Neither baseline nor maximum arteriolar diameters differed significantly with age or sex (Table 1). However, arteriolar constriction in response to elevating superfusate O2 from 0 to 21% was significantly greater (P < 0.05) in YM compared to other groups (Table 1), consistent with earlier observations (Bearden et al. 2004). There were no differences in respective heart rates (378 ± 15 vs. 353 ± 22 beats min−1) or mean arterial blood pressures (76 ± 1 vs. 76 ± 3 mmHg) between YM and OM.

Table 1.

Diameters and oxygen response of second-order arterioles in mouse gluteus maximus muscle

Baseline diameter (μm)
Maximum diameter (μm)
O2 response (μm)
Age-group
Young 17 ± 1 17 ± 1 31 ± 1 29 ± 1 −10 ± 1* −5 ± 1
Old 17 ± 1 17 ± 1 31 ± 1 30 ± 1 −6 ± 1 −4 ± 1

Baseline values were recorded under control conditions (superfusate equilibrated with 5% CO2–95% N2). Maximum values were recorded during superfusion with SNP (10 μm). O2 response indicates the change in diameter in response to elevating superfusate O2 from 0 to 21%.

*

Arterioles of YM constricted more than other groups, P < 0.05 (n= 6–22 per cell).

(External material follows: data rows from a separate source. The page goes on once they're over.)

import Literature.AlgebraicGeometry.Resolution.InseparableLocalUniformizationLemmas
import HarnessLib

/-!
# Temkin's decompletion lemma (Temkin 2013, Lemma 3.3.2): a correction of the tree's rendering

Topic: `Literature/AlgebraicGeometry/Resolution`. M. Temkin, *Inseparable local uniformization*,
J. Algebra 373 (2013) 65–119 = arXiv:0804.1554v3, Lemma 3.3.2 (pp. 45–46; p. 28 of the 41-page
arXiv version held in the literature store, same number). Setting (held version, p. 28):
"Consider the following situation: `X = Spec(A)` is an affine integral `S`-scheme OF NORMALIZED
FINITE PRESENTATION and `x ∈ X_η` is a closed point of the generic fiber. Assume that the finite
`k`-field `m = k(x)` is provided with a valuation extending that of `k` and such that the closed
immersion `i_x : Spec(m) → X_η` extends to a morphism `i : S_m → X`, where `S_m = Spec(m°)`.
Lemma 3.3.2. Keep the above notation and assume that `x` is a simple `k`-smooth point. Then
there exists an affine `S`-scheme `X′` of normalized finite presentation and a morphism
`f : X′ → X` such that `f_η` is an isomorphism, the closed immersion `i_x : Spec(m) → X′_η`
extends to a lifting `i′ : S_m → X′` of `i`, and the image of the closed point of `S_m` under
`i′` is smooth-equivalent to the closed point of `S_m`." (v3, p. 45: "`X = Spec(A)` is an affine
normal nft `S`-scheme"; nft = normalized finite type, Definition 2.2.4 (i) of the held version
= 2.2.2 of v3: "a composition of a partial normalization `Y → Y₀` and a morphism `Y₀ → X` of
finite presentation (resp. type)", a partial normalization being `Spec` of an `𝒪`-subalgebra
of the integral closure in the total ring of fractions, §2.2, p. 7.)

## The tree's rendering `Temkin2013_Lemma332` is mis-stated (too strong, in fact refutable)

`Temkin2013_Lemma332` (`InseparableLocalUniformizationLemmas.lean`) renders "`X` is an affine
normal(ized) `S`-scheme" by `IsAffineNormalizedModel ⊤ k° A`, i.e. `A = Nr_K(k°[f₁, …, f_n])`
for finitely many `fᵢ ∈ K` and `Frac A = K`. This does NOT say that `X → S` is of normalized
finite type: nothing ties `K` to the fraction field `Frac(k°[f₁, …, f_n])`, over which `K` may be
an INFINITE algebraic extension (e.g. `n = 0`, `K` any algebraic extension of `k`,
`A = Nr_K(k°)`); then the generic fibre `X_η = Spec k[A]` is not of finite type over `k` and
`m = k(x)` is not finite over `k` — whereas the printed hypothesis "normalized finite
presentation" forces `K = Frac(A₀)` for a finitely generated `k°`-algebra `A₀ ⊆ A`, and all of
Temkin's conclusions and proof ("`m̂` is finite over `k̂`", "`x̂` is Zariski closed") live in that
finite situation. The rendered `Prop` is in fact FALSE — PROVED: `not_temkin2013_Lemma332`
(`InseparableLocalUniformizationDecompletionRefutation.lean`; counterexample in characteristic
zero: `k = ℚ(X)` with the `X`-adic valuation, `K = Frac k[ℚ] = k(t^q : q ∈ ℚ)`,
`A = Nr_K(k°[t, t⁻¹])`, `m = k`, `x` the augmentation point `t^q ↦ 1`, `m° = k°`: a finitely
presented `k[ℚ]`-algebra of finite type over `k` is zero, so no refinement `A′` carries a common
smooth cover with `Spec k°`). A different, arithmetic counterexample (not formalized):
`k = 𝔽_p(t)` with the `t`-adic valuation (height one, equicharacteristic), `K = m = kˢᵉᵖ`,
`A = Nr_K(k°)`, `φ = id` (so `x = 0`; `K/k` separable algebraic is formally smooth, Mathlib's
`Algebra.FormallyEtale.of_isSeparable`, hence `IsSmoothAt`), `m° = Om` any extension of `k°` to
`K`. Every admissible `A′ = Nr_K(k°[g₁, …, g_r]) ⊆ Om` is a one-dimensional Prüfer domain whose
closed points are the extensions `V ⊇ k°[g]` of the valuation to `K`, its local ring at the centre
of `Om` is `Om`, and every neighbourhood of that centre contains infinitely many closed points
(no finite extension of the global field `k(g)` is henselian). If `D` were smooth over `A′` and
over `Om` (compatibly over `k°`) with a prime over both closed points, the image of
`Spec D → Spec A′` would be open (flat, finitely presented), hence contain infinitely many
`V_i`; the minimal primes of `D` lie over the generic point of `Om` (flatness), so they are
finitely many and one of them, `𝔮`, lies below primes `rᵢ` over infinitely many `Vᵢ`; in the
field `L = Frac(D/𝔮)` the copy `σ₁(K) ⊇ σ₁(A′)` of `K`, being separable algebraic over
`σ₁(k) = σ₂(k)`, lies in the separably closed copy `σ₂(K) ⊇ σ₂(Om)`, i.e. `σ₁ = σ₂ ∘ τ` for one
`τ ∈ Gal(K/k)`; a valuation ring of `L` dominating `(D/𝔮)_{rᵢ}` restricts to `σ₁(Vᵢ)` on
`σ₁(K)` and to `σ₂(Om)` on `σ₂(K)`, whence `Vᵢ = τ⁻¹(Om)` for all `i` — contradiction. (So every
theorem taking `(h : Temkin2013_Lemma332)` is vacuous; the one user in the tree,
`relConclusion_of_normalForm` of `InseparableLocalUniformizationHeightStepTwo.lean`, has the
finiteness needed to use the corrected fact below instead.)

## Contents

* `Temkin2013_Lemma332_nft` — NAMED FACT, the corrected rendering: `Temkin2013_Lemma332` with
  the ONE missing hypothesis added, "`X → S` is of normalized finite type", rendered (given
  `IsAffineNormalizedModel ⊤ k° A`: `A = Nr_K(k°[s])`, `Frac A = K`) by its equivalent
  "`K/k` is a finitely generated field extension", `(⊤ : IntermediateField k K).FG`, exactly as in
  `Temkin2013RelativeCurve` (Thm. 3.3.1): then `K`, being finitely generated over `k` and algebraic
  over `k(s)`, is finite over `k(s)`, so `A = Nr_K(k°[s ∪ t])` for finitely many further `t ∈ A`
  with `Frac(k°[s ∪ t]) = K`, i.e. `X = Spec A` is the normalization of the finitely presented
  (Nagata: finite type and flat over a valuation ring) affine `S`-scheme `Spec k°[s ∪ t]` — an
  affine integral `S`-scheme of normalized finite presentation, as printed; conversely nft forces
  `K = Frac(A₀)` finitely generated over `k`. All other data, hypotheses and the conclusion are
  those of `Temkin2013_Lemma332` verbatim (see its docstring for the dictionary), in particular
  the base is equicharacteristic of height one as there.
* `Temkin2013_Lemma332_nft.of_lemma332` — PROVED (trivial): the tree's rendering implies the
  corrected one (it has fewer hypotheses), so that existing reductions from
  `Temkin2013_Lemma332` transfer.

## On proving `Temkin2013_Lemma332_nft`

The printed proof is Berkovich-analytic (completion `𝒜 = Â_π`, [Ber2, 3.3.6 and 3.4.1]: the
étale morphism given by a regular system of parameters at the smooth `m̂`-point `x̂` is locally
the projection `𝔸ⁿ_{m̂} → 𝔸ⁿ_{k̂}`, Weierstrass domains, and Thm. 2.8.2 (ii), itself resting on the analytic criterion of
étaleness of §2.6); none of this exists in Lean. An algebraic route replacing the
analytic local structure by an explicit standard-étale chart at finite level and the analytic
étaleness criterion by the "critère de platitude par fibres" (Stacks Project, Tags 00R7/05UV),
Nagata's finite presentation of flat finite type algebras over valuation rings (Tag 053E), the
local structure of étale algebras and the commutation of integral closure with smooth base
change (both in Mathlib: `Algebra.IsEtaleAt.exists_isStandardEtale`,
`TensorProduct.toIntegralClosure_bijective_of_smooth`) and `Temkin2013_valuationRingOpen`
(`ValuationRingOpenInNormalization.lean`) is recorded in the prover's notes; it is not carried
out in this file.

## Sources

* M. Temkin, *Inseparable local uniformization*, J. Algebra 373 (2013) 65–119 =
  arXiv:0804.1554v3, Lemma 3.3.2 and its proof (pp. 45–46); §2.2 (normalized finite
  type/presentation); held arXiv version (41 pp.): Lemma 3.3.2, p. 28; Definition 2.2.4, p. 8.
-/

noncomputable section

open IsLocalRing

namespace Literature.AlgebraicGeometry.Resolution

universe u

/-- NAMED FACT (corrected rendering of Temkin 2013, Lemma 3.3.2) — **Temkin's decompletion
lemma for simple smooth closed points of the generic fibre of an affine normal `S`-scheme OF
NORMALIZED FINITE TYPE** (held arXiv version p. 28 = v3 pp. 45–46: "`X = Spec(A)` is an affine
integral `S`-scheme of normalized finite presentation and `x ∈ X_η` is a closed point of the
generic fiber. Assume that the finite `k`-field `m = k(x)` is provided with a valuation extending
that of `k` and such that the closed immersion `i_x : Spec(m) → X_η` extends to a morphism
`i : S_m → X`, where `S_m = Spec(m°)`. Lemma 3.3.2. Keep the above notation and assume that `x`
is a simple `k`-smooth point. Then there exists an affine `S`-scheme `X′` of normalized finite
presentation and a morphism `f : X′ → X` such that `f_η` is an isomorphism, the closed immersion
`i_x : Spec(m) → X′_η` extends to a lifting `i′ : S_m → X′` of `i`, and the image of the closed
point of `S_m` under `i′` is smooth-equivalent to the closed point of `S_m`."). This is
`Temkin2013_Lemma332` of `InseparableLocalUniformizationLemmas.lean` — same affine rendering
(`k°` of height one and equicharacteristic; `X = Spec A`, `A = Nr_K(k°[f₁, …, f_n]) ⊆ K = Frac A`
via `IsAffineNormalizedModel ⊤`; `X_η = Spec k[A]`; the closed point `x = ker φ` for a surjective
`k`-algebra map `φ : k[A] → m` onto a field; "simple `k`-smooth" = `IsSmoothAt k x ∧
Algebra.IsSeparable k m`; `i` = "`φ(A) ⊆ m°`"; conclusion: a normalized affine refinement
`A ≤ A′ ≤ k[A]` with `φ(A′) ⊆ m°` whose centre `φ⁻¹(𝔪_{m°}) ∩ A′` is smooth-equivalent over
`k°` (`AreSmoothEquivalent`, Definition 2.8.1) to the closed point of `Spec m°`) — WITH THE
PRINTED FINITENESS HYPOTHESIS RESTORED: "`X` is of normalized finite type over `S`", i.e. (given
`A = Nr_K(k°[f])`, `Frac A = K`) "`K/k` is a finitely generated field extension",
`(⊤ : IntermediateField k K).FG`. The tree's `Temkin2013_Lemma332` omits it, which allows `K`
to be an infinite algebraic extension of `Frac(k°[f])` (`X_η` not of finite type, `m/k` infinite)
and makes that `Prop` false (module docstring: `k = 𝔽_p(t)`, `K = m = kˢᵉᵖ`, `A = Nr_K(k°)`).
The printed proof is Berkovich-analytic ([Ber2, 3.3.6/3.4.1], Weierstrass domains, Thm. 2.8.2
(ii)); not reproduced. Users take `(h : Temkin2013_Lemma332_nft)`.
[cite: Temkin2013, Lemma 3.3.2 and its proof (arXiv:0804.1554v3 pp. 45–46)] -/
def Temkin2013_Lemma332_nft : Prop :=
  ∀ (k K : Type u) [Field k] [Field K] [Algebra k K] (Ok : ValuationSubring k),
    ringChar (IsLocalRing.ResidueField Ok) = ringChar k → ringKrullDim Ok = 1 →
  ∀ (A : Subring K), IsAffineNormalizedModel ⊤ (Ok.toSubring.map (algebraMap k K)) A →
    (⊤ : IntermediateField k K).FG →
  ∀ (m : Type u) [Field m] [Algebra k m] (φ : Algebra.adjoin k (A : Set K) →ₐ[k] m),
    Function.Surjective φ →
  ∀ (x : Ideal (Algebra.adjoin k (A : Set K))) [x.IsPrime],
    RingHom.ker (φ : Algebra.adjoin k (A : Set K) →+* m) = x →
    Algebra.IsSmoothAt k x → Algebra.IsSeparable k m →
  ∀ (Om : ValuationSubring m), Om.comap (algebraMap k m) = Ok →
    (∀ a : A, φ ⟨a, Algebra.subset_adjoin a.2⟩ ∈ Om) →
    ∃ (A' : Subring K), A ≤ A' ∧ IsAffineNormalizedModel ⊤ (Ok.toSubring.map (algebraMap k K)) A' ∧
      ∃ (hA' : ∀ a ∈ A', a ∈ Algebra.adjoin k (A : Set K))
        (hi' : ∀ a : A', φ ⟨a, hA' a a.2⟩ ∈ Om)
        (hkA' : ∀ c : Ok, algebraMap k K c ∈ A') (hkm : ∀ c : Ok, algebraMap k m c ∈ Om),
        AreSmoothEquivalent
          (((algebraMap k K).comp Ok.subtype).codRestrict A' hkA')
          (((algebraMap k m).comp Ok.subtype).codRestrict Om hkm)
          ((IsLocalRing.maximalIdeal Om).comap
            (liftToValuationSubring (Algebra.adjoin k (A : Set K)) φ A' hA' Om hi'))
          (IsLocalRing.maximalIdeal Om)

-- `Temkin2013_Lemma332` is `@[deprecated]` (mis-rendered, refuted; 2026-08-15) and this record of the implication must name it;
-- REMOVE-WHEN the deprecated def is deleted from `InseparableLocalUniformizationLemmas.lean`.
set_option linter.deprecated false in
/-- The tree's rendering `Temkin2013_Lemma332` (no finiteness hypothesis) trivially implies the
corrected rendering `Temkin2013_Lemma332_nft` (one more hypothesis), so reductions from the
former transfer to the latter. (The converse fails: `Temkin2013_Lemma332` is false,
`not_temkin2013_Lemma332` in `InseparableLocalUniformizationDecompletionRefutation.lean`; see the
module docstring.) [folklore] -/
theorem Temkin2013_Lemma332_nft.of_lemma332 (h : Temkin2013_Lemma332.{u}) :
    Temkin2013_Lemma332_nft.{u} := by
  intro k K _ _ _ Ok hchar hdim A hA _ m _ _ φ hφ x _ hker hsm hsep Om hOm hi
  exact h k K Ok hchar hdim A hA m φ hφ x hker hsm hsep Om hOm hi

end Literature.AlgebraicGeometry.Resolution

Rapid onset vasodilatation and blood flow

Vasomotor responses

The diameter change with ROV increased consistently with the duration of tetanic contraction (P < 0.01; Figs. 24). Across the entire range of single tetanic contractions, there were no significant differences in ROV responses between YM, YF or OF (Fig. 2A), though a subtle effect was apparent for OF at shorter durations. In striking contrast, ROV responses of OM were attenuated by nearly half (P < 0.05) across the entire range of contraction durations (Fig. 2A). The slope of the regression line determined for mean responses across the range of contractions was taken as an index of the sensitivity of ROV responses for each experimental group. As illustrated in Fig. 2B, there was a strong positive correlation between increasing contraction duration and the change in arteriolar diameter. Nevertheless, the sensitivity of ROV to single tetanic contractions was reduced significantly (P < 0.05) in OM as compared to YM, YF and OF, which were not different from each other.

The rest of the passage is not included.